Work request = Return each line of the records below that contains the word "Steps".

Entries taken from a collection =
=======

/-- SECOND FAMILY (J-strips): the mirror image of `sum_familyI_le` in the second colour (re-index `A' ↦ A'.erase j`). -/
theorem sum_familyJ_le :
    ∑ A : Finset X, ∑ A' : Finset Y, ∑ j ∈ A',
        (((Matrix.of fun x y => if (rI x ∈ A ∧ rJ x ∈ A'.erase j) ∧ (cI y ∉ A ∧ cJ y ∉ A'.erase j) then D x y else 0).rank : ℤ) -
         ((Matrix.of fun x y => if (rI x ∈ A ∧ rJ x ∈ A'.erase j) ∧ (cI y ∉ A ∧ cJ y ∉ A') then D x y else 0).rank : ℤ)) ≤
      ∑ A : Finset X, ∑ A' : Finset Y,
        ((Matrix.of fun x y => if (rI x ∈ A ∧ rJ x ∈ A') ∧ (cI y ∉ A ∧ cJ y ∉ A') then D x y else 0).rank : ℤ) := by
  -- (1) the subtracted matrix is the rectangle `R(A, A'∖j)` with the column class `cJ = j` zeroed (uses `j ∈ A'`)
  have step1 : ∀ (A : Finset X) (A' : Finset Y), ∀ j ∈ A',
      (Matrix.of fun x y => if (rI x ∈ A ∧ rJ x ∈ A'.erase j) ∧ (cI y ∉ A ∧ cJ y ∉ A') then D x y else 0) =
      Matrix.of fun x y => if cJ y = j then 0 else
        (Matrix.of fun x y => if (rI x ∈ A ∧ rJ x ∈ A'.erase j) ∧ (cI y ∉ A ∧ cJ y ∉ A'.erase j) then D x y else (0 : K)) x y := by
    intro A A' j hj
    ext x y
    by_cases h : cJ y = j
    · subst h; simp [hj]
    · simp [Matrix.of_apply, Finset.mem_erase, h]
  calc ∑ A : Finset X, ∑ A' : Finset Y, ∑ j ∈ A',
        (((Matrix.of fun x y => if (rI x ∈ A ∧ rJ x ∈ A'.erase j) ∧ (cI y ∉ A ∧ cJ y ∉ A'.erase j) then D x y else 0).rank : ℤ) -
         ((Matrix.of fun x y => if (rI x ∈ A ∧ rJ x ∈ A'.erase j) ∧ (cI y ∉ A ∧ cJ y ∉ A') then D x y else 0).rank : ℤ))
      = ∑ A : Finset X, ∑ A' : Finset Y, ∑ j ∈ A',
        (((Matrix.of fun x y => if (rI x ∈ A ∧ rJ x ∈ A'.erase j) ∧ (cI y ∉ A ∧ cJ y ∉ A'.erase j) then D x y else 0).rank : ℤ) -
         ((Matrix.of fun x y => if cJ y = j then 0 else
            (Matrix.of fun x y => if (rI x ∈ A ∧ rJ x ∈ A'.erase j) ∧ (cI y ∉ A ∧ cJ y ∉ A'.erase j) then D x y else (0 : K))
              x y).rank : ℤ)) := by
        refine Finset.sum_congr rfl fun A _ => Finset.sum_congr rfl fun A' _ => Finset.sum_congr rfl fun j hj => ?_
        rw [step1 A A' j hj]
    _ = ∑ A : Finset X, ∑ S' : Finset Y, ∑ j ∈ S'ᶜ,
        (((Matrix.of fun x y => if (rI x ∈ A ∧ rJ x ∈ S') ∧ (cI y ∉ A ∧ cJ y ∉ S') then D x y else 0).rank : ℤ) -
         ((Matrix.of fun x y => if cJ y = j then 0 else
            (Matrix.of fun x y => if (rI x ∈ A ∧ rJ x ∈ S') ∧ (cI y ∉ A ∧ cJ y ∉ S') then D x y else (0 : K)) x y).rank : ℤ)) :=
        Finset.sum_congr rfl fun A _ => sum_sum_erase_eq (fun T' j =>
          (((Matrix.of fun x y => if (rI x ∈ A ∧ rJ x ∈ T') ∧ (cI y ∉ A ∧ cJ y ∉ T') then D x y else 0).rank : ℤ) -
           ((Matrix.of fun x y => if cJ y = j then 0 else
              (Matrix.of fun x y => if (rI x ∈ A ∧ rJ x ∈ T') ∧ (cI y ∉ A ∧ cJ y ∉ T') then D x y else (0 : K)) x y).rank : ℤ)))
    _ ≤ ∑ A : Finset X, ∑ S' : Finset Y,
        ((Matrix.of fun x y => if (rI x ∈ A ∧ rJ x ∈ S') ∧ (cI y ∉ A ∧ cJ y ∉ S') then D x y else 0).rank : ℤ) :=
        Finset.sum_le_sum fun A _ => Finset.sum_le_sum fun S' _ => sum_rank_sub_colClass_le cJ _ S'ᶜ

=======

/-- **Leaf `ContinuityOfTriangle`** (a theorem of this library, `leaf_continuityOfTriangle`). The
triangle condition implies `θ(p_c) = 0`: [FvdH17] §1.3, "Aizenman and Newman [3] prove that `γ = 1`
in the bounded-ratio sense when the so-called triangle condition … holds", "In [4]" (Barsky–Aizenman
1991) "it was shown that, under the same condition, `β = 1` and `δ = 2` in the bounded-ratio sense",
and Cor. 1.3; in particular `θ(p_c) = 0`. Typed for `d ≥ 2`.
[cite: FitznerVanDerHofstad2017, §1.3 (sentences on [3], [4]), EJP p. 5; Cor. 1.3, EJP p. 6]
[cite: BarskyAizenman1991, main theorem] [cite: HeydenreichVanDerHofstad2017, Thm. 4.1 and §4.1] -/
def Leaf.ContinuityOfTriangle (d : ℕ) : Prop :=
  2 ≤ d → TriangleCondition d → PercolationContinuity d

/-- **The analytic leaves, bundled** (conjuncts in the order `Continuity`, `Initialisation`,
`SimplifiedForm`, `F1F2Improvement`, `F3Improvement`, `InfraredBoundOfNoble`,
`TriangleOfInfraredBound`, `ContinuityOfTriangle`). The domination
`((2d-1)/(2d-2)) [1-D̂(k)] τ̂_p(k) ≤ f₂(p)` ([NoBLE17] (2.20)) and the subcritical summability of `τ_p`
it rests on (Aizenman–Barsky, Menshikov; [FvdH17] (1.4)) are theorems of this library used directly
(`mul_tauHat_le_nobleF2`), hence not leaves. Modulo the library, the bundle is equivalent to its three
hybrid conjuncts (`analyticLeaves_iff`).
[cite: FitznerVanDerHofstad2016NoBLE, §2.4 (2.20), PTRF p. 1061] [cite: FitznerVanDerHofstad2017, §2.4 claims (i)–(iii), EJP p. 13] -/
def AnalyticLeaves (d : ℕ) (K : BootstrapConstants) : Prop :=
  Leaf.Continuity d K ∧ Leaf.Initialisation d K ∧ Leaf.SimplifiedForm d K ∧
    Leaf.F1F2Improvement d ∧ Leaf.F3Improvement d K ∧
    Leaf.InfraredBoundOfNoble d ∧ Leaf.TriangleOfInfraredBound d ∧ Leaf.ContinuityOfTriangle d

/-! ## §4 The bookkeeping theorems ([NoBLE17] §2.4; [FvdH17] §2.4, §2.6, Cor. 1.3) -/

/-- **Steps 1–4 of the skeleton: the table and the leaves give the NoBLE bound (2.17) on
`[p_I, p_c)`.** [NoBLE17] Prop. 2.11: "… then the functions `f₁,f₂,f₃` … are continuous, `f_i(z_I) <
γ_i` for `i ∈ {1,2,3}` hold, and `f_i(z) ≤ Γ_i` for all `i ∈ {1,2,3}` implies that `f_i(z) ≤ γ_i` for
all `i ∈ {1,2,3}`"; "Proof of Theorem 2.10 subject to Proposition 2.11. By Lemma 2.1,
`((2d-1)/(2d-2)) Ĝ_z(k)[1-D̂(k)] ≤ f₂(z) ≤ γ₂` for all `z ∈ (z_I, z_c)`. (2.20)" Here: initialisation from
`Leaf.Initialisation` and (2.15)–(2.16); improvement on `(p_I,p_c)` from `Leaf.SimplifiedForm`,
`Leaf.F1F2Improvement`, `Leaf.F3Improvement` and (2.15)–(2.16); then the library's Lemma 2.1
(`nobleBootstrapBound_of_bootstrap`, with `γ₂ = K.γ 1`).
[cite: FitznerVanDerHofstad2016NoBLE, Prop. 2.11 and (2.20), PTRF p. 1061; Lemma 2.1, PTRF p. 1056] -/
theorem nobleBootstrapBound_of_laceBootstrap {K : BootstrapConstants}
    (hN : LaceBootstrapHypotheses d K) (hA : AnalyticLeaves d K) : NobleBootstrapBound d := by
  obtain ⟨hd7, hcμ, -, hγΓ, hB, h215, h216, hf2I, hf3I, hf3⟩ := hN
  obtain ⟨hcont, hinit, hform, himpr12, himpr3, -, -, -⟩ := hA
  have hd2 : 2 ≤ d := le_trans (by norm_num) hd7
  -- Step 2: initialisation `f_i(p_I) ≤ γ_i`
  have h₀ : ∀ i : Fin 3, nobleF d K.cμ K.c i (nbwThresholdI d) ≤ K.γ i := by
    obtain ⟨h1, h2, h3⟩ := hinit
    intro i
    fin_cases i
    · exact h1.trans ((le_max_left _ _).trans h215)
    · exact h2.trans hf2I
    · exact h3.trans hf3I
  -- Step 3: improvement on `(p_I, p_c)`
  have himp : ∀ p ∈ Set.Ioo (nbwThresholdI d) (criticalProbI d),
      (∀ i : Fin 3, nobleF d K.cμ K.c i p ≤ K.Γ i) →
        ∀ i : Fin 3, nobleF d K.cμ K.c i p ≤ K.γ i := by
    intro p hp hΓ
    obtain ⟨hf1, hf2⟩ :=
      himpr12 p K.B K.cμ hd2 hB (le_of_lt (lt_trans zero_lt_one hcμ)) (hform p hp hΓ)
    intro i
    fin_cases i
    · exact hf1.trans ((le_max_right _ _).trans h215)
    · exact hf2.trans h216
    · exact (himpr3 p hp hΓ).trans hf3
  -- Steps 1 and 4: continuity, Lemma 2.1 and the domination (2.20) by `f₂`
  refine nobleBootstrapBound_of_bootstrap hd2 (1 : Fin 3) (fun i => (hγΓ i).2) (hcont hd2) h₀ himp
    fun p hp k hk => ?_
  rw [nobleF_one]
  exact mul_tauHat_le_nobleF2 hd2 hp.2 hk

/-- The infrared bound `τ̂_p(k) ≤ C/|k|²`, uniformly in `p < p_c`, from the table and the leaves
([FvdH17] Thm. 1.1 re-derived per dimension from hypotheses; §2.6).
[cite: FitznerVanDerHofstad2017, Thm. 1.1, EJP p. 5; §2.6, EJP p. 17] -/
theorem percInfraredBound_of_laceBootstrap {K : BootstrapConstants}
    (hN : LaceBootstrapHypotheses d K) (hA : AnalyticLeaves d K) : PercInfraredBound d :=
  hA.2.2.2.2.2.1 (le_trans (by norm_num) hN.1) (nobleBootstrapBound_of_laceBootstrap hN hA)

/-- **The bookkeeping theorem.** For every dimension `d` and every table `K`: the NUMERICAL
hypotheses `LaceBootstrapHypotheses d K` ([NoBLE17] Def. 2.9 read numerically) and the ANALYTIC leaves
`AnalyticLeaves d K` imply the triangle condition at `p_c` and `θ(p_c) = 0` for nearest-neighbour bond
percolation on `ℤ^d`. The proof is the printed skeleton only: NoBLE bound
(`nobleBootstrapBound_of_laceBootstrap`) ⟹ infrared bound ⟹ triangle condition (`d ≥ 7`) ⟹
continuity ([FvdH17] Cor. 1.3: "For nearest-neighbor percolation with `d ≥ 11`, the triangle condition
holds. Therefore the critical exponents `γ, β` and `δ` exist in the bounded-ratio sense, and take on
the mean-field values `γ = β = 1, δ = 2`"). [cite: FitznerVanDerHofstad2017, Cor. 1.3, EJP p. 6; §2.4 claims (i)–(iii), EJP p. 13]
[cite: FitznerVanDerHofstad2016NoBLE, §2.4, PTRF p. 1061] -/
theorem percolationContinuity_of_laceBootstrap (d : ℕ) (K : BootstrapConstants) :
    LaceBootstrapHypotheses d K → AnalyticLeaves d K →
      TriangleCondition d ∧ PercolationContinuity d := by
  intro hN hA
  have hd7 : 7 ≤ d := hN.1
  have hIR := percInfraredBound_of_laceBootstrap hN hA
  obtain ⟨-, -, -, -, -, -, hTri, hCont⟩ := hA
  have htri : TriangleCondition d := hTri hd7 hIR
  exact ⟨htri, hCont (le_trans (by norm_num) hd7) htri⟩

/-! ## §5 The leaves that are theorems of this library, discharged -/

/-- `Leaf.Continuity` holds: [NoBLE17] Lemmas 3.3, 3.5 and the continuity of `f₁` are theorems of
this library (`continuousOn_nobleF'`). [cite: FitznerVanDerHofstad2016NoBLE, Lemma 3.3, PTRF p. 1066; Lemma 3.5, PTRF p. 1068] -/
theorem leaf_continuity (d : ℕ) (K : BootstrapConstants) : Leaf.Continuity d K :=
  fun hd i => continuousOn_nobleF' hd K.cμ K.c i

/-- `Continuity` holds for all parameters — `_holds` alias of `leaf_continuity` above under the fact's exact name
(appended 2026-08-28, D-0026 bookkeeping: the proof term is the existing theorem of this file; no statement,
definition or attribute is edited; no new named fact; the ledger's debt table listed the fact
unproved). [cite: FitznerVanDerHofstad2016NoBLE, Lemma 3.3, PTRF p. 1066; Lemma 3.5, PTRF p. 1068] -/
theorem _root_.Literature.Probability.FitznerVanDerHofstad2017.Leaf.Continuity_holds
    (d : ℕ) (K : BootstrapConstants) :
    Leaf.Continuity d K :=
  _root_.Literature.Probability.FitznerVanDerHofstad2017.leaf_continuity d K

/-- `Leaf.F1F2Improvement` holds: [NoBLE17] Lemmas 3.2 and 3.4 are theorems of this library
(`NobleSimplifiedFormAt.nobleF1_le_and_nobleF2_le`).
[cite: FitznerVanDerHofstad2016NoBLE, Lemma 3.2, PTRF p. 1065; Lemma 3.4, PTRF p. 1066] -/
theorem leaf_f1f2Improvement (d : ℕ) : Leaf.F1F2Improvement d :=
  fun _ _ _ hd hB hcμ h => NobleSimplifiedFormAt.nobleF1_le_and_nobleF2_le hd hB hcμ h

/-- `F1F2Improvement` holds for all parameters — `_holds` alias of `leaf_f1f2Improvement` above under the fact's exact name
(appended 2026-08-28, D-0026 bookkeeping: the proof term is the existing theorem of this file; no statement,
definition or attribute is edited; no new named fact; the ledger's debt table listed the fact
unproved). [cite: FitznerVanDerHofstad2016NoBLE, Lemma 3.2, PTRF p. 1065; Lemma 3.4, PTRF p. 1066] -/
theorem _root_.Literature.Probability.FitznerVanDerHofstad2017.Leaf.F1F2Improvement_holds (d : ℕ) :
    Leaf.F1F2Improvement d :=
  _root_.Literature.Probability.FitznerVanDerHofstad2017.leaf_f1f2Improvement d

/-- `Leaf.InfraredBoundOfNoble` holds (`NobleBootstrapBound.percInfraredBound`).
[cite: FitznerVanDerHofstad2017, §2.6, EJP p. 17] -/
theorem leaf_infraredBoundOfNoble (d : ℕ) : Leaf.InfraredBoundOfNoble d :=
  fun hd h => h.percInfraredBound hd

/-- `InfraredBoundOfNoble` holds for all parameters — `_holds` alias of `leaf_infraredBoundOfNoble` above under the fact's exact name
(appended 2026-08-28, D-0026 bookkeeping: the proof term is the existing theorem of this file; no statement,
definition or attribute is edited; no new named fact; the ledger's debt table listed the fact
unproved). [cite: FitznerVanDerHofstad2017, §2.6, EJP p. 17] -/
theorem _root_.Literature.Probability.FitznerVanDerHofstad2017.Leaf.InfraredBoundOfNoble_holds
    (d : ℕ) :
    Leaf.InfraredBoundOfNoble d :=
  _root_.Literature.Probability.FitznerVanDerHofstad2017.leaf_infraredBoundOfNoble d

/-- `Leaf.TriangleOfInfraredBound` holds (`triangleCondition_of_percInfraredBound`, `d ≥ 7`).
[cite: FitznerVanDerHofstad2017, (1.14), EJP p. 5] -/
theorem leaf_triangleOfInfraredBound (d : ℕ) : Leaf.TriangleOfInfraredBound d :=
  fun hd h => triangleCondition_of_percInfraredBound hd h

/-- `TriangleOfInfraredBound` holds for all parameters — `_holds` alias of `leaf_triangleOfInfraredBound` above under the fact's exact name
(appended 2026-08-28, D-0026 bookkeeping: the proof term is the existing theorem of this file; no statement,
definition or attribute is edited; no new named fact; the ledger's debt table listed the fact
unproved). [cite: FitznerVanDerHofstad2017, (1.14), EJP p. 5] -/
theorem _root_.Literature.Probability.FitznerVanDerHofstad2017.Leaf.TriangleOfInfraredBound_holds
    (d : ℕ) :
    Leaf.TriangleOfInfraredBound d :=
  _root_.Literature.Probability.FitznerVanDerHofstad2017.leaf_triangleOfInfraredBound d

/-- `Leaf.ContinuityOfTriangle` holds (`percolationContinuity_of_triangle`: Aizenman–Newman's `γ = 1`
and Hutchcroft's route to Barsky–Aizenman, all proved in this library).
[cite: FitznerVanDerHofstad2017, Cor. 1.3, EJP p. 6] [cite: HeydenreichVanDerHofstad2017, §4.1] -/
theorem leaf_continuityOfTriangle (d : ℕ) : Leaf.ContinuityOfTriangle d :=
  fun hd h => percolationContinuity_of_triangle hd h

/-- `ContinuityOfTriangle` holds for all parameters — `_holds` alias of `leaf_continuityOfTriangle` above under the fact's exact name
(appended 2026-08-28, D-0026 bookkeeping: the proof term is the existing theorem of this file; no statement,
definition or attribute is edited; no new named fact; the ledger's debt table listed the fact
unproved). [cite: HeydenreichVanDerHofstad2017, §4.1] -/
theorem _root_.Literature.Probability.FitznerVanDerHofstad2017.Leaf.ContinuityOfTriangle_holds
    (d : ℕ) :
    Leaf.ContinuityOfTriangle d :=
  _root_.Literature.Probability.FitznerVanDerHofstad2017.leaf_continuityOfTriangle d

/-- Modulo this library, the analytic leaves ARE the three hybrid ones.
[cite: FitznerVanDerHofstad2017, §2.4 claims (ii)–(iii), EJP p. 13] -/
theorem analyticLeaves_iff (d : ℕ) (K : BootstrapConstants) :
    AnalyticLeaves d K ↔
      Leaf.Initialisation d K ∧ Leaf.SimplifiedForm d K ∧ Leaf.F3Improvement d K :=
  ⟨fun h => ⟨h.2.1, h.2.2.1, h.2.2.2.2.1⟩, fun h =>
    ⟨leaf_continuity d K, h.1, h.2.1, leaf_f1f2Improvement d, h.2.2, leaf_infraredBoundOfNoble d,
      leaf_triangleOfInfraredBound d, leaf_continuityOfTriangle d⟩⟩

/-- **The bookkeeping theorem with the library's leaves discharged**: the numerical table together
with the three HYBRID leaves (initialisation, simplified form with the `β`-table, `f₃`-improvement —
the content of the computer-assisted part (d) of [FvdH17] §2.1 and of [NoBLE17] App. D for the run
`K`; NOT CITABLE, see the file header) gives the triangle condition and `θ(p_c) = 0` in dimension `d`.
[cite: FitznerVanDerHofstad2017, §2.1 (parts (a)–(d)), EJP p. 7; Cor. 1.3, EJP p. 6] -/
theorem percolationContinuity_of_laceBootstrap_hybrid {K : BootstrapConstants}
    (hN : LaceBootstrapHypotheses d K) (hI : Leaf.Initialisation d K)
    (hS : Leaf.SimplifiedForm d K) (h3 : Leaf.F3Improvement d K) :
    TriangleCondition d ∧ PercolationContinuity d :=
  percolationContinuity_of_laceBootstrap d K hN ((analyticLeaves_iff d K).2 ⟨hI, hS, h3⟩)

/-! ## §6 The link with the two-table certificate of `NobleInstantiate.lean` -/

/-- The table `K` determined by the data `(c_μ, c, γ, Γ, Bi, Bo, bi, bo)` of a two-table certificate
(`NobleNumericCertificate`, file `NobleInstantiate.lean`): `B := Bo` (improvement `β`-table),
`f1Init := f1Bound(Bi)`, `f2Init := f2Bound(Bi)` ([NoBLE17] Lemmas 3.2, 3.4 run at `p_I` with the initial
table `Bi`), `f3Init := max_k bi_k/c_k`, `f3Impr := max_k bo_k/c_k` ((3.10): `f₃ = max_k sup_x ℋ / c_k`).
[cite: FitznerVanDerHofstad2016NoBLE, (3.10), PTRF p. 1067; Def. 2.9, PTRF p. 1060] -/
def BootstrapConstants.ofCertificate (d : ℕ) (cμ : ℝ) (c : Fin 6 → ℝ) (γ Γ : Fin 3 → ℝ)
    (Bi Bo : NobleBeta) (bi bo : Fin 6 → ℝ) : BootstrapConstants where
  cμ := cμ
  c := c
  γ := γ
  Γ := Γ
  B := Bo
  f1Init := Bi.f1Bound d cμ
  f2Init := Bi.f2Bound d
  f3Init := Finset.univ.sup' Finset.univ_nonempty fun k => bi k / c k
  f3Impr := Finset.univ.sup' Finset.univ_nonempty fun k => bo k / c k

=======

Written answer =
/-- **Steps 1–4 of the skeleton: the table and the leaves give the NoBLE bound (2.17) on
  -- Steps 1 and 4: continuity, Lemma 2.1 and the domination (2.20) by `f₂`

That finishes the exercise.